[Start of section]
/-- **Ritz values as min–max values of the trial space, lower half (sharpness).**  For an `ip`-orthonormal
`E`-diagonal family `u` with `m_i ≥ m̲` for `i ≤ j` (`j < n`) and ANY `j` linear constraints `χ_l`, there is an
`ip`-normalised `x` in the span of `u₀ … u_j` satisfying the constraints with `E(x,x) ≥ m̲`: no choice of `j` constraints
pushes the sup of the Rayleigh quotient over the trial space below `min_{i ≤ j} m_i` (`= m_j` for decreasingly ordered Ritz
values).  With `rayleigh_le_of_mem_span_of_orthogonal`: `inf_{j constraints} sup_{span u ∩ ⊥} E/ip = m_j`.
[cite: GolubVanLoan2013, §8.1.1, Thm 8.1.2 (Courant–Fischer minimax theorem)] -/
theorem exists_rayleigh_ge_of_constraints (ip E : D →ₗ[ℝ] D →ₗ[ℝ] ℝ)
    {n : ℕ} (u : Fin n → D) (m : Fin n → ℝ)
    (hon : ∀ i l, ip (u i) (u l) = if i = l then 1 else 0)
    (hdiag : ∀ i l, E (u i) (u l) = if i = l then m i else 0)
    {j : ℕ} (hj : j < n) {mlo : ℝ} (hmlo : ∀ i : Fin n, i.val ≤ j → mlo ≤ m i)
    (χ : Fin j → D →ₗ[ℝ] ℝ) :
    ∃ x ∈ Submodule.span ℝ (Set.range u), ip x x = 1 ∧ (∀ l, χ l x = 0) ∧ mlo ≤ E x x := by
  classical
  have hjn : j + 1 ≤ n := hj
  -- the first `j+1` trial vectors
  set w : Fin (j + 1) → D := fun k => u (Fin.castLE hjn k) with hw
  have hwon : ∀ k k', ip (w k) (w k') = if k = k' then 1 else 0 := by
    intro k k'
    simp only [hw, hon, (Fin.castLE_injective hjn).eq_iff]
  have hwdiag : ∀ k k', E (w k) (w k') = if k = k' then m (Fin.castLE hjn k) else 0 := by
    intro k k'
    simp only [hw, hdiag, (Fin.castLE_injective hjn).eq_iff]
  -- a non-trivial combination of them annihilated by the `j` constraints
  have hker : LinearMap.ker (Matrix.mulVecLin
      (Matrix.of fun (l : Fin j) (k : Fin (j + 1)) => χ l (w k))) ≠ ⊥ := by
    apply LinearMap.ker_ne_bot_of_finrank_lt
    simp only [Module.finrank_fin_fun]
    omega
  obtain ⟨g, hg, hg0⟩ := (Submodule.ne_bot_iff _).mp hker
  rw [LinearMap.mem_ker, Matrix.mulVecLin_apply] at hg
  set x₀ : D := ∑ k, g k • w k with hx₀
  have hχ : ∀ l, χ l x₀ = 0 := by
    intro l
    have h := congr_fun hg l
    rw [Pi.zero_apply, Matrix.mulVec, dotProduct] at h
    rw [hx₀, map_sum]
    simp only [map_smul, smul_eq_mul]
    calc ∑ k, g k * χ l (w k)
        = ∑ k, (Matrix.of fun (l : Fin j) (k : Fin (j + 1)) => χ l (w k)) l k * g k := by
          refine sum_congr rfl fun k _ => ?_
          rw [Matrix.of_apply]
          ring
      _ = 0 := h
  have hip₀ : ip x₀ x₀ = ∑ k, g k ^ 2 := by
    rw [hx₀, bilin_sum_smul_sum_smul]
    refine sum_congr rfl fun k _ => ?_
    simp only [hwon, mul_ite, mul_one, mul_zero, Finset.sum_ite_eq, Finset.mem_univ, if_true]
    ring
  have hE₀ : E x₀ x₀ = ∑ k, m (Fin.castLE hjn k) * g k ^ 2 := by
    rw [hx₀, bilin_sum_smul_sum_smul]
    refine sum_congr rfl fun k _ => ?_
    simp only [hwdiag, mul_ite, mul_zero, Finset.sum_ite_eq, Finset.mem_univ, if_true]
    ring
  -- `σ = Σ g_k² > 0`
  have hσ : 0 < ∑ k, g k ^ 2 := by
    obtain ⟨k, hk⟩ : ∃ k, g k ≠ 0 := by
      by_contra h
      push Not at h
      exact hg0 (funext fun k => by rw [h k, Pi.zero_apply])
    exact lt_of_lt_of_le (by positivity) (Finset.single_le_sum (fun k _ => sq_nonneg (g k)) (mem_univ k))
  have hEσ : mlo * ∑ k, g k ^ 2 ≤ E x₀ x₀ := by
    rw [hE₀, mul_sum]
    exact sum_le_sum fun k _ => mul_le_mul_of_nonneg_right
      (hmlo _ (by simpa [Fin.val_castLE] using Nat.lt_succ_iff.mp k.isLt)) (sq_nonneg _)
  -- normalise
  set s : ℝ := (Real.sqrt (∑ k, g k ^ 2))⁻¹ with hs
  have hs2 : s ^ 2 * ∑ k, g k ^ 2 = 1 := by
    rw [hs, inv_pow, Real.sq_sqrt hσ.le, inv_mul_cancel₀ hσ.ne']
  refine ⟨s • x₀, ?_, ?_, ?_, ?_⟩
  · refine Submodule.smul_mem _ _ (Submodule.sum_mem _ fun k _ => Submodule.smul_mem _ _ ?_)
    exact Submodule.subset_span (Set.mem_range_self _)
  · simp only [map_smul, LinearMap.smul_apply, smul_eq_mul]
    rw [hip₀, ← mul_assoc, ← sq, hs2]
  · intro l
    rw [map_smul, smul_eq_mul, hχ l, mul_zero]
  · simp only [map_smul, LinearMap.smul_apply, smul_eq_mul]
    rw [← mul_assoc, ← sq]
    have h1 : s ^ 2 * (mlo * ∑ k, g k ^ 2) ≤ s ^ 2 * E x₀ x₀ := mul_le_mul_of_nonneg_left hEσ (sq_nonneg _)
    calc mlo = s ^ 2 * (mlo * ∑ k, g k ^ 2) := by rw [mul_left_comm, hs2, mul_one]
      _ ≤ s ^ 2 * E x₀ x₀ := h1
[End of section]
### The task
Repeat, exactly and only, the lines from the beginning of the material through the line that contains "there is an".

### Answer box
/-- **Ritz values as min–max values of the trial space, lower half (sharpness).**  For an `ip`-orthonormal
`E`-diagonal family `u` with `m_i ≥ m̲` for `i ≤ j` (`j < n`) and ANY `j` linear constraints `χ_l`, there is an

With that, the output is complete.